*** Opening DATASET RECORDS ***

/-!
# Line `sector-split` (v19) of crux `RigidCore.SchanuelOnLogFreeCore`: calibration C9 — Nesterenko's theorem at every imaginary-axis CM point: `π ⊥ e^{π√d}` for all `d ≥ 1`

Crux `stmt-Schanuel-0970` (`Summit.Schanuel.Schanuel.Theses.RigidCore.SchanuelOnLogFreeCore`, (R):
Schanuel's conjecture for `ℚ`-free tuples from the log-free core `C_EA`), line `sector-split`,
skeleton v19 (lead c10).  This file proves the registered calibration stub

* `stub_nesterenkoImagAxis` — **for every natural number `d ≥ 1`, `π` and `e^{π√d}` are
  algebraically independent over `ℚ`** (Nesterenko 1996; LNM 1752 Ch. 1 Corollary 3.2 states the
  stronger independence of `π, e^{π√D}` and a Chowla–Selberg product of Γ-values).  The tree so far
  proved the two elliptic points only (`d = 1`: `nesterenko_holds`, `π, e^π, Γ(1/4)`; `d = 3`:
  `nesterenko'_holds`, `π, e^{π√3}, Γ(1/3)`), through the explicit values of `E₂, E₄, E₆` at `i` and
  `ρ`.  Here NO explicit value is needed: we prove the period form
  `NesterenkoImagAxis.algebraicIndependent_pi_exp_period` — `π`, `e^{π√d}` and the period `ω` of ANY
  lattice `ω(ℤ i√d + ℤ)` with algebraic invariants `g₂, g₃` are algebraically independent — and such
  a normalisation exists because `j(i√d)` is algebraic.

## Proof (all inputs are theorems of the tree)

Let `τ = i√d`, `q = e^{2πiτ} = e^{−2π√d}`, `Λ_τ = ℤτ + ℤ`.
1. `Λ_τ` has complex multiplication by `τ` (`τ² = −d ∈ ℤ`), so `j(Λ_τ)` is an algebraic integer
   (`Literature.NumberTheory.EllipticCurves.isIntegral_int_j_of_hasCM`, Cox Thm 11.1 / Silverman
   ATAEC II.6.1), hence `Λ_τ` is homothetic to a lattice `L = cΛ_τ` with ALGEBRAIC `g₂(L), g₃(L)`
   (`PeriodPair.exists_mulLeft_g₂_eq_g₃_eq`, with `(A, B) = (0, 1)`, `(1, 0)` or
   `A = B = 27j/(j − 1728)`).
2. Eisenstein's formula `ζ(z + b) − ζ(z) = bG₂(τ)/a² − 2πi/a` for an oriented basis `(a, b)`,
   `b/a = τ` (`PeriodPair.weierstrassZeta_add_snd_sub`) gives `η₁ω₁ = τ²G₂(τ) − 2πiτ` for every
   period pair with `ω₁/ω₂ = τ` (`eta_mul_omega_eq`).
3. Masser's CM quasi-period relation (`MasserCM.cm_quasiPeriod_relation`, LNM 437 Lemma 3.1):
   `A η₁ω₁ − s ω₁² = K·2πi` with `A, s, K` algebraic, `A ≠ 0`.  With `τ² = −d`, `ω₁ = τω₂` this
   reads `G₂(τ) = (2π√d·A + s d ω₂² − 2πiK)/(dA)`, so `E₂(τ) = 3G₂(τ)/π² ∈ ℚ̄(π, ω₂)`.
4. `E₄(τ) = 3g₂(Λ_τ)/(4π⁴) = 3c⁴g₂(L)/(4π⁴)`, `E₆(τ) = 27c⁶g₃(L)/(8π⁶)` with `c = ω₂(L)`
   (`PeriodPair.g₂_ofUpperHalfPlane`, `g₂_mulLeft`), and `P(q) = E₂(τ)`, `Q(q) = E₄(τ)`,
   `R(q) = E₆(τ)` (`ramanujanP_cexp`, …).  Hence `ℚ(q, P(q), Q(q), R(q)) ⊆ ℚ̄(q, π, ω₂)` and
   `q = (e^{π√d})^{−2}`.
5. Nesterenko's Theorem 1.1 (`nesterenko1996_thm_1_1_holds`, PROVED in the tree): the left side has
   transcendence degree `≥ 3`; so `π, e^{π√d}, ω₂` are algebraically independent.

## References

* [NesterenkoPhilippon2001] Yu. V. Nesterenko, P. Philippon (eds.), *Introduction to Algebraic
  Independence Theory*, LNM 1752 (2001): Ch. 3 Theorem 1.1 (PDF p. 39); Ch. 1 §3 Corollary 3.2
  (PDF p. 19).
* [Masser1975] D. W. Masser, *Elliptic Functions and Transcendence*, LNM 437 (1975), Ch. III
  Lemma 3.1.
* [Cox2013] D. A. Cox, *Primes of the form x² + ny²*, 2nd ed. (2013), Thm. 11.1.
-/

noncomputable section

-- `Summit.Schanuel.Schanuel.…` is the D-0017 single-problem layout
set_option linter.dupNamespace false

namespace Summit.Schanuel.Schanuel.Theorems.RigidCore

open UpperHalfPlane hiding I
open Complex EisensteinSeries ModularForm IntermediateField
open Literature.Barriers.Schanuel Literature.NumberTheory.Transcendental
open scoped Real

namespace NesterenkoImagAxis

/-! ## Step 1: complex multiplication and an algebraic normalisation -/

/-- The lattice `Λ_τ = ℤτ + ℤ` has complex multiplication by `τ` whenever `τ² ∈ ℤ`
(`τ(mτ + n) = nτ + mτ²`). [folklore] -/
theorem hasCM_ofUpperHalfPlane_of_sq (τ : ℍ) (m : ℤ) (hτ : (τ : ℂ) ^ 2 = m) :
    (PeriodPair.ofUpperHalfPlane τ).HasCM := by
  refine ⟨(τ : ℂ), fun n h => ?_, fun l hl => ?_⟩
  · have him := congrArg Complex.im h
    simp only [UpperHalfPlane.coe_im, Complex.intCast_im] at him
    exact τ.im_pos.ne' him
  · obtain ⟨a, b, rfl⟩ := PeriodPair.mem_lattice.mp hl
    refine PeriodPair.mem_lattice.mpr ⟨b, a * m, ?_⟩
    simp only [PeriodPair.ofUpperHalfPlane_ω₁, PeriodPair.ofUpperHalfPlane_ω₂]
    push_cast
    linear_combination (-(a : ℂ)) * hτ

/-- Complex multiplication is preserved under homothety `Λ ↦ cΛ`. [folklore] -/
theorem hasCM_mulLeft {L : PeriodPair} (h : L.HasCM) (c : ℂ) (hc : c ≠ 0) :
    (L.mulLeft c hc).HasCM := by
  obtain ⟨α, hαZ, hαΛ⟩ := h
  refine ⟨α, hαZ, fun l hl => ?_⟩
  rw [PeriodPair.mem_mulLeft_lattice] at hl ⊢
  have := hαΛ _ hl
  rwa [show c⁻¹ * (α * l) = α * (c⁻¹ * l) by ring]

/-- **An algebraic normalisation**: if `j(Λ)` is algebraic, `Λ` is homothetic to a lattice with
algebraic invariants `g₂, g₃` (rescale to `(g₂, g₃) = (0, 1)` if `g₂ = 0`, to `(1, 0)` if `g₃ = 0`,
and to `(g, g)` with `g = g₂³/g₃² = 27j/(j − 1728)` otherwise; Silverman AEC, proof of
Cor. VI.5.1.1). [cite: SilvermanAEC2009, Cor VI.5.1.1 (proof)] -/
theorem exists_mulLeft_isAlgebraic (L : PeriodPair) (hj : IsAlgebraic ℚ L.j) :
    ∃ (c : ℂ) (hc : c ≠ 0), IsAlgebraic ℚ (L.mulLeft c hc).g₂ ∧ IsAlgebraic ℚ (L.mulLeft c hc).g₃ := by
  have hΔ : L.g₂ ^ 3 - 27 * L.g₃ ^ 2 ≠ 0 := L.discr_ne_zero
  by_cases h2 : L.g₂ = 0
  · -- rescale to `(0, 1)`
    obtain ⟨c, hc, h₂, h₃⟩ := L.exists_mulLeft_g₂_eq_g₃_eq (A := 0) (B := 1) (by norm_num)
      (by rw [h2]; ring)
    exact ⟨c, hc, by rw [h₂]; exact isAlgebraic_zero, by rw [h₃]; exact isAlgebraic_one⟩
  by_cases h3 : L.g₃ = 0
  · -- rescale to `(1, 0)`
    obtain ⟨c, hc, h₂, h₃'⟩ := L.exists_mulLeft_g₂_eq_g₃_eq (A := 1) (B := 0) (by norm_num)
      (by rw [h3]; ring)
    exact ⟨c, hc, by rw [h₂]; exact isAlgebraic_one, by rw [h₃']; exact isAlgebraic_zero⟩
  · -- rescale to `(g, g)`, `g = g₂³/g₃² = 27 j/(j - 1728)`
    set g : ℂ := L.g₂ ^ 3 / L.g₃ ^ 2 with hg
    have hg0 : g ≠ 0 := div_ne_zero (pow_ne_zero 3 h2) (pow_ne_zero 2 h3)
    have hg27 : g ≠ 27 := by
      intro h27
      apply hΔ
      rw [hg, div_eq_iff (pow_ne_zero 2 h3)] at h27
      linear_combination h27
    have hD : g ^ 3 - 27 * g ^ 2 ≠ 0 := by
      have : g ^ 3 - 27 * g ^ 2 = g ^ 2 * (g - 27) := by ring
      rw [this]
      exact mul_ne_zero (pow_ne_zero 2 hg0) (sub_ne_zero.mpr hg27)
    have hJ : L.g₂ ^ 3 * (g ^ 3 - 27 * g ^ 2) = g ^ 3 * (L.g₂ ^ 3 - 27 * L.g₃ ^ 2) := by
      have hg' : g * L.g₃ ^ 2 = L.g₂ ^ 3 := by
        rw [hg, div_mul_cancel₀ _ (pow_ne_zero 2 h3)]
      linear_combination (27 * g ^ 2) * hg'
    obtain ⟨c, hc, h₂, h₃'⟩ := L.exists_mulLeft_g₂_eq_g₃_eq hD hJ
    -- `g` is algebraic: `g (j - 1728) = 27 j`, `j ≠ 1728`
    have hjΔ : L.j * (L.g₂ ^ 3 - 27 * L.g₃ ^ 2) = 1728 * L.g₂ ^ 3 := by
      rw [PeriodPair.j, div_mul_cancel₀ _ hΔ]
    have hj1728 : L.j ≠ 1728 := by
      intro hj'
      apply h3
      rw [hj'] at hjΔ
      have : (1728 : ℂ) * 27 * L.g₃ ^ 2 = 0 := by linear_combination -hjΔ
      simpa using this
    have hg' : g * L.g₃ ^ 2 = L.g₂ ^ 3 := by
      rw [hg, div_mul_cancel₀ _ (pow_ne_zero 2 h3)]
    have hgj : g = 27 * L.j / (L.j - 1728) := by
      have key : (g * (L.j - 1728) - 27 * L.j) * (L.g₃ ^ 2 * (L.g₂ ^ 3 - 27 * L.g₃ ^ 2)) = 0 := by
        linear_combination ((L.g₂ ^ 3 - 27 * L.g₃ ^ 2) * (L.j - 1728)) * hg' +
          (L.g₂ ^ 3 - 27 * L.g₃ ^ 2) * hjΔ
      have h0 : g * (L.j - 1728) - 27 * L.j = 0 :=
        (mul_eq_zero.mp key).resolve_right (mul_ne_zero (pow_ne_zero 2 h3) hΔ)
      rw [eq_div_iff (sub_ne_zero.mpr hj1728)]
      linear_combination h0
    have h27 : IsAlgebraic ℚ (27 : ℂ) := by
      simpa using isAlgebraic_nat (R := ℚ) (A := ℂ) 27
    have h1728 : IsAlgebraic ℚ (1728 : ℂ) := by
      simpa using isAlgebraic_nat (R := ℚ) (A := ℂ) 1728
    have hgalg : IsAlgebraic ℚ g := by
      rw [hgj, div_eq_mul_inv]
      exact (h27.mul hj).mul (hj.sub h1728).inv
    exact ⟨c, hc, by rw [h₂]; exact hgalg, by rw [h₃']; exact hgalg⟩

*** Closing DATASET RECORDS ***

Please restate, exactly as written, the line that holds "have : (1728" and all remaining lines of the data above, and only those.

# [REPLY TO THE EXERCISE]
      have : (1728 : ℂ) * 27 * L.g₃ ^ 2 = 0 := by linear_combination -hjΔ
      simpa using this
    have hg' : g * L.g₃ ^ 2 = L.g₂ ^ 3 := by
      rw [hg, div_mul_cancel₀ _ (pow_ne_zero 2 h3)]
    have hgj : g = 27 * L.j / (L.j - 1728) := by
      have key : (g * (L.j - 1728) - 27 * L.j) * (L.g₃ ^ 2 * (L.g₂ ^ 3 - 27 * L.g₃ ^ 2)) = 0 := by
        linear_combination ((L.g₂ ^ 3 - 27 * L.g₃ ^ 2) * (L.j - 1728)) * hg' +
          (L.g₂ ^ 3 - 27 * L.g₃ ^ 2) * hjΔ
      have h0 : g * (L.j - 1728) - 27 * L.j = 0 :=
        (mul_eq_zero.mp key).resolve_right (mul_ne_zero (pow_ne_zero 2 h3) hΔ)
      rw [eq_div_iff (sub_ne_zero.mpr hj1728)]
      linear_combination h0
    have h27 : IsAlgebraic ℚ (27 : ℂ) := by
      simpa using isAlgebraic_nat (R := ℚ) (A := ℂ) 27
    have h1728 : IsAlgebraic ℚ (1728 : ℂ) := by
      simpa using isAlgebraic_nat (R := ℚ) (A := ℂ) 1728
    have hgalg : IsAlgebraic ℚ g := by
      rw [hgj, div_eq_mul_inv]
      exact (h27.mul hj).mul (hj.sub h1728).inv
    exact ⟨c, hc, by rw [h₂]; exact hgalg, by rw [h₃']; exact hgalg⟩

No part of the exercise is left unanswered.